Code blocks are used for Python programming. Everything in a Code block will be read as Python.
Markdown blocks are used for writing. Everything in a Markdown block will be read as Markdown (formatted text).

You can learn about the options available for Markdown on the "Basic Syntax" guide for Markdown or any other source for Markdown documentation.

Deliverable

The Jupyter notebook is your only deliverable. The requirements are:

You must have four sections in your notebook. Each section MUST start with a clearly identifiable Markdown cell that contains a "Header 1" of your current section. (See the "Basic Syntax" guide for Markdown to understand what "Header 1" means in Markdown. Make sure you do this correctly! You will lose points if you don't.)
The four sections for Part 1 must be:
- Section 1: Dataset: In Markdown, explain what dataset you chose and why you chose it. Include why is it meaningful to you, how you went about finding it and what you want to discover by using Data Science on this specific dataset. Then, in Python, load your dataset into a DataFrame and write a few simple commands to see the characteristics of the dataset (ex: number of rows and columns, names of columns etc.).
  
  REMINDER: Keep in mind that the dataset that you select for Part I of You and Data Science will also be used for Part II.
- Section 2: Exploratory Data Analysis: In Markdown, explain which descriptive statistics can help you give a broad overview of the data (ex: measures of center, measure of spread, size (rows/columns), other interesting descriptive statistics, etc.). In Python, do this exploratory data analysis. Then report your observations about your results in Markdown.
  
  Reference Labs: lab_intro, lab_pandas, lab_exp_design, lab_simpsons_paradox
- Section 3: Exploratory Data Visualization: In Python, create data visualizations using plots. These plots should help you tell a story about your data and be graphs that are meaningful and easy to understand. Specifically:
  - Your graph must be easy to read and inform a reader about something specific to your dataset. It cannot be a random plot of meaningless data.
  - Your graph must have a title, xlabel, and ylabel parameters to show a title, x-axis label, and a y-axis label.
  - You may have multiple graphs. We prefer fewer high-quality graphs over many low-quality graphs.
  - Finally, in Markdown, provide a summary of what your visualizations show.
    
    Reference Labs: lab_plots, lab_gpa
- Section 4: Planning for Part II: In Markdown, write about:
  - Some observations that you've made throughout your Exploratory Data Analysis about your dataset.
  - Some ideas about the specific questions you'd like to analyze and explore in Part II of your project. You do not have to explain or provide the methods that you are going to use, but your plans should at least make sense and be non-trivial. You are not fully committing to these ideas for Part II, but they can be the starting point of your Data Science section of the project.
    Reference: You can get ideas of what we'll see later in the course by checking out Modules 5 and 6 of DISCOVERY (https://discovery.cs.illinois.edu/learn/)
Your audience is going to be Prof. Wade, Prof. Karle, and/or your lab TA. You do NOT need to explain Python or Data Science to us, but you should assume we know nothing about your specific interest/passion/dataset.
Make sure to save your work and submit it to GitHub before 11:59pm on the due date.

Submission

Make sure you have saved your notebook. Once your notebook is saved, you will turn in your project2 folder just like you have done for all of your other assignments. This submission process is different than usual!!
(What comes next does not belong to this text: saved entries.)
import Literature.Probability.RandomPlanarGeometry.PolylineUniform
import Literature.Probability.RandomPlanarGeometry.SelfAvoidingWalk
import Literature.Probability.LatticeModels.GridDomainConformalGeometry
import HarnessLib

/-!
# The polyline of a self-avoiding walk of `Ω_δ ⊆ δℤ²`: uniform clock, flatness, trace, reversal

Support file for item `stmt-CriticalPhenomena-18057` (`AttachNoReturn`, route `SAWReversalUpgrade`,
sub-problem `SAWScalingLimit`). The route's statements read a self-avoiding walk
`γ : SAW.DomainSAW Ω δ a b` through its dyadic polyline `γ.walk.toCurve (meshPoint δ)`
(`LatticeInterface.lean`: iterated `Path.trans` of segments, constant tail). Using the tree's
factorisation `polyline = uniform ∘ clock` (`PolylineUniform.lean`) we record:

* `toCurve_apply_eq_uniform_clock` — `γ(t) = U(clock_n t)` with `U` the uniform parametrisation;
* `uniform_walk_apply_add` — on `[i, i+1]` the uniform parametrisation runs the `i`-th edge;
* `uniform_saw_injOn` — for a SELF-AVOIDING walk of `δℤ²` (`δ > 0`), `U` is injective on
  `[0, n]` (two lattice edges meet only in a common endpoint, `LSWGrid.exists_common_endpoint`);
* `toCurve_flat` — hence the dyadic polyline is FLAT: equal values at `s ≤ t` force constancy on
  `[s, t]` (the clock is monotone);
* `toCurve_mem_closure`, `meshPoint_mem_of_ne` — the polyline lies in `closure Ω` and its end
  points `δa`, `δb` lie in `Ω` (as soon as `a ≠ b`);
* `toCurve_reverse_transfer` — two values met in the order `γ(σ)`, `γ(τ)` (`σ ≤ τ`, distinct) are
  met by the polyline of the REVERSED walk in the opposite order (`uniform_reverse`).
-/

namespace Summit.CriticalPhenomena.SAWScalingLimit.Theorems.AttachNoReturn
In your stat107/netid directory, add your project2 notebook ONLY by running the following command:

git add project2/project2.ipynb

Make sure you don't have any errors. This command will add your project2/project2.ipynb notebook only if you are in the stat107 directory. Once you've added the project2/project2.ipynb file, turn it in with the following commands:

git commit -m "project 2 submission"
git push

Make absolutely sure your files are turned in by checking your repository on GitHub found here: https://github.com/orgs/stat107-illinois/repositories.

GitHub Error: File Size Too Large

If you added a dataset that is too large for GitHub (over 100 MB), you will not be able to commit your work. There are several ways to resolve this.

SUPER IMPORTANT: Before you run any of the commands, make a backup of your project2 notebook. To do this, use your file explorer/finder, go to your stat107/netid/project2 directory, and copy project2.ipynb notebook file to your desktop to make save a backup copy.

Once you have a backup, try any of these options:

Solution #1 (Simplest Solution): Reset and Re-Commit

The simplest solution is to reset your repo back in time by one commit by running:

git reset HEAD~1

Then, git add ONLY your notebook file. Then run the rest of the turn-in commands as normal (commit + push). If this is not successful, continue to the next solution.

Solution #2 (Always Works): Re-clone Your Repository

The robust solution that will always work is to re-clone your repository:

First, rename your netid folder to something like backup. This will create a folder that backs up all of your current work.
Re-clone your course repository -- you can do that by following the "Creating a Local Clone of Your STAT 107 Repository" section in the guide STAT 107 GitHub Setup
With your newly cloned netid directory, copy your project folder form the backup into your netid directory.
After copying the project2 folder, git add ONLY your notebook file. Then run the rest of the turn-in commands as normal (commit + push).